Üzüleceğini , kırılacağını
Aslında bir platoniklikti Ela nın duyguları o biliyordu onu ne kadar çok sevdiğini o biliyordu onu görmenin mutluluğunu ama bi yandan da bilmediği acılarla tanışıyordu yavaş yavaş.
Konuşuyorlardı Ela mutluydu arkadaşından "onun sevdiği birisi var" kelimesini duyana kadar çok mutluydu ,
Ama seviyor ya işte inanmak istemiyor soruyor çocuğa hayır diyor niye desin ki evet dediler gibi sevdiğim birisi var diye gerçekleri bile bile Ela sevmeye devam ediyor canı çok yansa da bunun daha başlangıç olduğunu bilmiyordu ...
Ve Ela nın en çok canını yaktığı döneme gelmiştik evet o gitti okuldan artık her günkü hevesiyle gitmiyor okula ama sırf okulun ordan geçiyor diye bir hevesle bekliyordu öğlen aralarını.
Onu görmek bile mutluluk veriyordu ona .
Ama artık uzaklaşmıştı ondan ne arar ne sorar olmuştu Ela aşkından gurur dinlemiyor arıyor ama " çok eskide kaldın ama hâlâ dün gibisin : bu yazıyı görünce Ela çok yara aldı .

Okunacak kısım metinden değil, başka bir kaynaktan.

import Literature.MathematicalPhysics.QuantumFieldTheory.Balaban1983to89.B10Eq71TorusOverlap
import Literature.MathematicalPhysics.QuantumFieldTheory.Balaban1983to89.B15Eq177GaugeInvariance
import Literature.MathematicalPhysics.QuantumFieldTheory.Balaban1983to89.B15Prop1Thm1GeneralFormAtZSequence
import Literature.MathematicalPhysics.QuantumFieldTheory.Balaban1983to89.Node00.Record13CoPH

/-!
# DAG node N11 — THE p. 263 POINT COUNT OF [III] THEOREM 2 AT THE ₁₃ OBJECTS: «|Γ_n∩Ω| means the number of points in the set Γ_n∩Ω ⊂ T₁^{(n)}» — the number of points of
# `T₁^{(j)}` lying in an `n`-BLOCK UNION `X ⊂ T_η` is EXACTLY `(L^d)^{n−j}` times the number of points of `T₁^{(n)}` in `X` (kernel theorem), hence the count binder
# `hcount` of this seat's (2.43)∕(2.44)-at-the-record files ⟸ «`Γ_n(s)` is a union of `n`-blocks» (NODE 00 geometry of the (2.18) history)

Cell `pub-ymgap`, YM-PLAN Track A (HUMAN RULING D-0062 ∕ D-0149), seat `pub-ymgap-dag-n11-w2` (g0), route `BalabanUVNodes`, key item K1⁷ `StabilityBAtRecordR13SepCoPH` =
stmt-QuantumFields-20542 (helper, count-neutral).  Companion of this seat's `…Thm2ESideAtRecord13CoPH` ∕ `…Thm2RSideAtRecord13CoPH` ∕ `…OfSect3Sentences`, whose binders
`hcount`∕`hcountE`∕`hcountR` read «at most `(L^{n−j})⁴·Γ_n` points (cubes) of scale `n`» (p. 263: the z-sum of (2.43) has `(L^{n−j})⁴|Γ_n∩Ω|` points of `T₁^{(j)}` per unit
`n`-volume).  [III] = [Balaban1988Convergent], [I] = [Balaban1987RG1].

WHY THIS FILE.  In the tree: the iterated centre embedding `toFine j = embIter j : T₁^{(j)} → T_η` ([I] (0.1) p. 251, `B10Eq71TorusOverlap.toFine_eq_embIter`), the iterated block map
`blockIter`, the `j`-BLOCK-UNION predicate `B14.Eq22Determines.IsBlockUnion j X := ∀ x, x ∈ X ↔ embIter j (blockIter j x) ∈ X`, the block count `Site.card_block` (`|B(y)| = L^d`) and
`B10StarCount.card_blockSet` (`|B(Λ)| = L^d|Λ|`), `B15Eq177GaugeInvariance.blockIter_embIter`.  Not in the tree: the COUNT of scale-`j` points inside an `n`-block union.  THIS FILE proves it
and reads it as the p. 263 count at the objects of record: for the (2.2) region `Γ_n(s) = gammaRegion s.Ω k n` of a (2.18) history, which IS an `n`-block union (a difference of members of `𝐃_n`, `𝐃_{n+1}` — unions of torus cubes whose sides are multiples of `Lⁿ`; proved in §1b through `isBlockUnion_of_isUnionOfCubes_cover`),
every finite set of scale-`j` points mapped into `Γ_n(s)` by a scale assignment has at most `(L^{n−j})⁴·|Γ_n(s)|` members of scale `n` — the letter of `hcountE`; and the block-union
structure of `Γ_n(s)` is itself PROVED here from the (2.1) admissibility of the history (members of `𝐃_n`, `𝐃_{n+1}` have sides `Lⁿ·M·R_n`, `L^{n+1}·M·R_{n+1}`, multiples of `Lⁿ`).

WHAT THIS FILE PROVES (0 `sorry`, 0 `def`, standard axioms; count-neutral; pure lattice bookkeeping — nothing of Bałaban's asserted).
§1 generic torus (`P : Params`, standing range `n ≤ m + K`): `blockIter_rep_of_le` (`blockIter n (embIter m (blockIter m x)) = blockIter n x`, m ≤ n) · `isBlockUnion_of_le` (an `n`-block union is
an `m`-block union, m ≤ n) · `filter_toFine_mem_eq_blockSet` (the scale-`i` points in an `(i+1)`-block union are the blocks of the scale-`(i+1)` points in it) · ★ `card_filter_toFine_mem`
(`#{z ∈ T₁^{(j)} : z ∈ X} = (L^d)^{n−j} · #{y ∈ T₁^{(n)} : y ∈ X}` for an `n`-block union `X`, j ≤ n).
§1b `mem_alignedBox_iff` · `isUnionOfCubes_preimage_cubeEnl` (the cover-preimage of a torus cube of side `s` is a union of `t`-cubes of `ℤᵈ` when `t ∣ s` and `t ∣ 2L^{m+K}`) ·
★ `isBlockUnion_of_mem_unionsOfCubes` (every member of `unionsOfCubes P s` with `Lⁿ ∣ s` is an `n`-block union, via `isBlockUnion_of_isUnionOfCubes_cover`) · `isBlockUnion_diff` ·
`isBlockUnion_empty` · ★★ `isBlockUnion_gammaRegion` (`Γ_n(s)` of a (2.18) history of record is an `n`-block union, from the (2.1) admissibility `Chain21.memΩ` alone) ·
`exists_scale_of_mem_Omega` ∕ `exists_scale_of_admE` (every point of `Ω_j(s)`, in particular every point of the (2.26)–(2.27) range, has a scale `n ∈ [j,k]` with `x ∈ Γ_n(s)`).
§2 at the ₁₃ objects (`d = 4`): `hcount_at_record₁₃_of_isBlockUnion` (the count from a displayed block-union fact) and ★★★ `hcount_at_record₁₃` — for a history `s`, scales
`1 ≤ j ≤ n ≤ m + K`, ANY finite point set `Z ⊂ T₁^{(j)}` and ANY scale map `sc` sending its scale-`n` points into `Γ_n(s)` (`hsc`): `#{z ∈ Z : sc z = n} ≤ (L^{n−j})⁴ · |Γ_n(s)|` with
`|Γ_n(s)| := #{y ∈ T₁^{(n)} : y ∈ Γ_n(s)}`, NO geometric hypothesis — the `hcountE` binder of `…Thm2ESideAtRecord13CoPH` ∕ `…OfSect3Sentences` at `L := (F.P p.K).L`, `Γ n := |Γ_n(s)|`
is a THEOREM of the record.

HONEST FRAMING.  Lattice combinatorics; N11 NOT discharged; K1⁷ NOT closed; counts unmoved (typed 28∕28 · discharged 5∕27).  One finite four-torus programme at fixed `ε = L^{−K}`; R4 closes
only the conditional finite-𝕋⁴ rung `BalabanLadder.UV`; NOT ℝ⁴, NOT OS, NOT a mass gap, NOT Clay.  Sources: [III] p. 263 (after (2.43)), (2.2) p. 255; [I] (0.1)–(0.3) pp. 251–252.
-/

noncomputable section

open scoped BigOperators

namespace Summit.QuantumFields.YangMills.Theorems.BalabanUVNodesN11Thm2PointCountAtRecord13CoPH

open Literature.MathematicalPhysics.QuantumFieldTheory.Balaban1983to89 Finset
open B15DeterminingSets (embIter gammaRegion)
open B14.Eq22Determines (blockIter IsBlockUnion blockIter_succ)
open B10Eq38TorusDomains (toFine)
open B10Eq71TorusOverlap (toFine_eq_embIter)
open B15Eq177GaugeInvariance (blockIter_embIter)
open B10StarCount (blockSet mem_blockSet card_blockSet)
open B14DomainGeom (Pt IsUnionOfCubes cubeIdx)
open B14.Eq213MaximalDomains (cubeExt)
open B15Eq112TorusCover (cover lift per per_apply cover_lift cover_eq_cover_iff cover_add_pmul)
open B15LatticeCubeTorus (pmul)
open B15Prop1Thm1GeneralFormAtZSequence (isBlockUnion_of_isUnionOfCubes_cover)
open T4Continuum
open Node00 hiding blockIter

/-! ## §1. Scale-`j` points in an `n`-block union -/

section Torus

variable {P : Params}

/-- `blockIter n ∘ (embIter m ∘ blockIter m) = blockIter n` for `m ≤ n` (the representative point of the `m`-block has the same `n`-block). [cite: Balaban1987RG1, (0.1)–(0.3) pp.251–252 (bookkeeping)] -/
theorem blockIter_rep_of_le {m n : ℕ} (hmn : m ≤ n) (hm : m ≤ P.m + P.K) (x : Site P 0) :
    blockIter n (embIter m (blockIter m x)) = blockIter n x := by
  induction n, hmn using Nat.le_induction with
  | base => exact blockIter_embIter m hm _
  | succ n hmn ih => rw [blockIter_succ, blockIter_succ, ih]

/-- **An `n`-block union is an `m`-block union for every `m ≤ n`** (blocks nest). [cite: Balaban1987RG1, (0.1)–(0.3) pp.251–252 (bookkeeping)] -/
theorem isBlockUnion_of_le {m n : ℕ} (hmn : m ≤ n) (hm : m ≤ P.m + P.K) {X : Set (Site P 0)} (hX : IsBlockUnion n X) : IsBlockUnion m X := by
  intro x
  rw [hX x, hX (embIter m (blockIter m x)), blockIter_rep_of_le hmn hm]

/-- **The scale-`i` points in an `(i+1)`-block union are the blocks of the scale-`(i+1)` points in it**: `{z ∈ T₁^{(i)} : z ∈ X} = B({y ∈ T₁^{(i+1)} : y ∈ X})`
(`z ∈ X` read through `toFine`). [cite: Balaban1987RG1, (0.1)–(0.3) pp.251–252 (bookkeeping)] -/
theorem filter_toFine_mem_eq_blockSet {i : ℕ} (hi : i + 1 ≤ P.m + P.K) {X : Set (Site P 0)} (hX : IsBlockUnion (i + 1) X)
    [DecidablePred fun z : Site P i => toFine i z ∈ X] [DecidablePred fun y : Site P (i + 1) => toFine (i + 1) y ∈ X] :
    (univ.filter fun z : Site P i => toFine i z ∈ X) = blockSet (univ.filter fun y : Site P (i + 1) => toFine (i + 1) y ∈ X) := by
  ext z
  simp only [Finset.mem_filter, Finset.mem_univ, true_and, mem_blockSet]
  have h1 : blockIter (i + 1) (toFine i z) = blockOf z := by
    rw [blockIter_succ, toFine_eq_embIter, blockIter_embIter i (by omega)]
  have h2 : blockIter (i + 1) (toFine (i + 1) (blockOf z)) = blockOf z := by
    rw [toFine_eq_embIter, blockIter_embIter (i + 1) hi]
  rw [hX (toFine i z), hX (toFine (i + 1) (blockOf z)), h1, h2]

Herşey o yazıyla başlamıştı bi nevi zaten ondan sonra Ela ya kötü davranmaya başlamıştı en sonda bir ton kötü şeyler söyleyip Ela nın cevap bile vermesini beklemeden engellemişti.
Ela nın canı hiç olmadığı kadar yandı bu duygularla yeni tanışıyordu bilmediği bi duyguydu
Zor oldu ama alıştı yavaş yavaş.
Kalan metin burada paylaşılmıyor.